*** SUPPLIED INFORMATION ***

open MeasureTheory Set Filter Topology
open scoped ENNReal NNReal
open Literature.MathematicalPhysics.QuantumFieldTheory
open Literature.MathematicalPhysics.QuantumFieldTheory.Balaban1983to89
open Literature.MathematicalPhysics.QuantumFieldTheory.Balaban1983to89.Node00
open Literature.MathematicalPhysics.QuantumFieldTheory.Balaban1983to89.T4Continuum (T4Family)
open Literature.MathematicalPhysics.QuantumFieldTheory.Balaban1983to89.DagBinding (WorldP leavesP)
open Literature.MathematicalPhysics.QuantumFieldTheory.Balaban1983to89.B12RTGaugeInvariance254 (liftTransf)
open Literature.MathematicalPhysics.QuantumFieldTheory.Balaban1983to89.GaugeField (gaugeAct)
open Literature.MathematicalPhysics.QuantumFieldTheory.Balaban1983to89.ExpMeanLog (deltaSU)
open Literature.MathematicalPhysics.QuantumFieldTheory.Balaban1983to89.FederbushMean (deltaFed)
open Literature.MathematicalPhysics.QuantumFieldTheory.Balaban1983to89.B12NodeKnitRecord8 (b12_main_of_leaf_of_thm3Member)
open Summit.QuantumFields.YangMills.BalabanUVNodes.N09RegularityTowerOfGeometricChartData

namespace Summit.QuantumFields.YangMills.BalabanUVNodes.N09OnDomainProvisoOfGeometricChartData

variable {F : T4Family} {N : ℕ} [NeZero N]

/-! ## §1 Per torus and history: K0e's one-density on-domain proviso at every step -/

section PerTorus

variable (ν : Stage7Numerics) {ε₁ : ℝ} (K : ℕ) (g : ℕ → ℝ)
  {Z : ℕ → Type*} [∀ j, TopologicalSpace (Z j)] [∀ j, MeasurableSpace (Z j)] (τ : ∀ j, Measure (Z j)) [∀ j, SFinite (τ j)] [∀ j, (τ j).IsOpenPosMeasure]
  (Φ : ∀ j, (PBond (F.P K) (j + 1) → SU N) × Z j → GaugeField (F.P K) j (SU N))
  (J : ∀ j, (PBond (F.P K) (j + 1) → SU N) × Z j → ℝ≥0)
  (z₀ : ∀ j, (PBond (F.P K) (j + 1) → SU N) → Z j)

/-- **★★ THE ON-DOMAIN β-VERSION PROVISO AT EVERY STEP OF A TORUS, FROM GEOMETRIC CHART DATA**: for every `j < K` the transform of record of the β-input `ρ_j` HAS A VERSION
CONTINUOUS ON `domAltOfRecord ν K (j+1)` (K0e's `Node00.HasContTransportOn`; the canonical version restricted to the domain, FILE 5's `hreg_j` + `hasContVersionOn_regSet`).
[cite: Balaban1987RG1, (0.13) p.254, p.259 and (2.10) p.267] -/
theorem hasContTransportOn_all_of_geometricChartData (hε : 0 < ε₁) (hε₀ : 0 ≤ ν.ε₀)
    (hnumF : ((((F.P K).d * (F.P K).L : ℕ) : ℝ)) ^ 2 / 4 * ν.ε₀ < deltaFed (Fin N))
    (hsolν : ∀ j < K, ∀ W ∈ domAltOfRecord F N ν K (j + 1), UkExists F N K (j + 1) ν.εreg W)
    (hint : ∀ j < K, Integrable (betaInputOfRecord F N (TcanOfRecord F N) (chiFixed29 F N ν ε₁) K g j) (fieldMeasure (F.P K) j (SU N)))
    (hΦ : ∀ j, Measurable (Φ j)) (hJ : ∀ j, Measurable (J j))
    (havgΦ : ∀ j < K, ∀ V ∈ domAltOfRecord F N ν K (j + 1), ∀ z, (avOfRecord F N K j).avg (Φ j (V, z)) = V)
    (hmap : ∀ j < K, (fieldMeasure (F.P K) j (SU N)).restrict ((avOfRecord F N K j).avg ⁻¹' domAltOfRecord F N ν K (j + 1) ∩
        {U | chiFixed29 F N ν ε₁ K g j U ≠ 0})
      = ((((piHaar (F.P K) (j + 1) (SU N)).restrict (domAltOfRecord F N ν K (j + 1))).prod (τ j)).withDensity (fun p => (J j p : ℝ≥0∞))).map (Φ j))
    (hconf : ∀ j < K, ∀ V₀ ∈ domAltOfRecord F N ν K (j + 1), ∃ C ⊆ domAltOfRecord F N ν K j, IsCompact C ∧ ∃ bound : Z j → ℝ, Integrable bound (τ j) ∧
      ∀ᶠ V in 𝓝[domAltOfRecord F N ν K (j + 1)] V₀, ∀ᵐ z ∂(τ j), (J j (V, z) : ℝ) ≤ bound z ∧ Φ j (V, z) ∈ C)
    (hΦV : ∀ j < K, ∀ V₀ ∈ domAltOfRecord F N ν K (j + 1), ∀ᵐ z ∂(τ j), ContinuousWithinAt (fun V => Φ j (V, z)) (domAltOfRecord F N ν K (j + 1)) V₀)
    (hJV : ∀ j < K, ∀ V₀ ∈ domAltOfRecord F N ν K (j + 1), ∀ᵐ z ∂(τ j), ContinuousWithinAt (fun V => (J j (V, z) : ℝ)) (domAltOfRecord F N ν K (j + 1)) V₀)
    (hcrit : ∀ j < K, ContinuousOn (critCfgOfRecord F N ν K j) (domAltOfRecord F N ν K (j + 1)))
    (hnull : ∀ j < K, ∀ V₀ ∈ domAltOfRecord F N ν K (j + 1), ∀ b : PBond (F.P K) j, ¬ IsB0 b →
      τ j {z | fluctDevOfRecord F N ν K j (Φ j (V₀, z)) b = ε₁} = 0)
    (hz₀ : ∀ j < K, ∀ V ∈ domAltOfRecord F N ν K (j + 1), Φ j (V, z₀ j V) = critCfgOfRecord F N ν K j V)
    (hΦc : ∀ j < K, ∀ V ∈ domAltOfRecord F N ν K (j + 1), ContinuousAt (fun z => Φ j (V, z)) (z₀ j V))
    (hJpos : ∀ j < K, ∀ V ∈ domAltOfRecord F N ν K (j + 1), ∀ᶠ z in 𝓝 (z₀ j V), 0 < J j (V, z)) :
    ∀ j < K, HasContTransportOn F N K j (betaInputOfRecord F N (TcanOfRecord F N) (chiFixed29 F N ν ε₁) K g j) (domAltOfRecord F N ν K (j + 1)) := by
  intro j hj
  haveI := isOpenPosMeasure_piHaar_SUN N (F.P K) (j + 1)
  exact hasContVersionOn_regSet.mono
    (hreg_pos_all_of_geometricChartData ν K g τ Φ J z₀ hε hε₀ hnumF hsolν hint hΦ hJ havgΦ hmap hconf hΦV hJV hcrit hnull hz₀ hΦc hJpos j hj).1

end PerTorus

/-! ## §2 Chart data for every torus and history: K0e's χ-generic on-domain proviso at `(TcanOfRecord, χ^{(2.9)}, domAlt)` -/

section AllTori

variable (ν : Stage7Numerics) {ε₁ : ℝ}
  {Z : ℕ → (ℕ → ℝ) → ℕ → Type*} [∀ K g j, TopologicalSpace (Z K g j)] [∀ K g j, MeasurableSpace (Z K g j)]
  (τ : ∀ K g j, Measure (Z K g j)) [∀ K g j, SFinite (τ K g j)] [∀ K g j, (τ K g j).IsOpenPosMeasure]
  (Φ : ∀ K g j, (PBond (F.P K) (j + 1) → SU N) × Z K g j → GaugeField (F.P K) j (SU N))
  (J : ∀ K g j, (PBond (F.P K) (j + 1) → SU N) × Z K g j → ℝ≥0)
  (z₀ : ∀ K g j, (PBond (F.P K) (j + 1) → SU N) → Z K g j)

*** End of SUPPLIED INFORMATION ***

■ TO DO: Find the lines above holding the word "fieldMeasure" and show them.

■ WRITTEN RESPONSE:
    (hint : ∀ j < K, Integrable (betaInputOfRecord F N (TcanOfRecord F N) (chiFixed29 F N ν ε₁) K g j) (fieldMeasure (F.P K) j (SU N)))
    (hmap : ∀ j < K, (fieldMeasure (F.P K) j (SU N)).restrict ((avOfRecord F N K j).avg ⁻¹' domAltOfRecord F N ν K (j + 1) ∩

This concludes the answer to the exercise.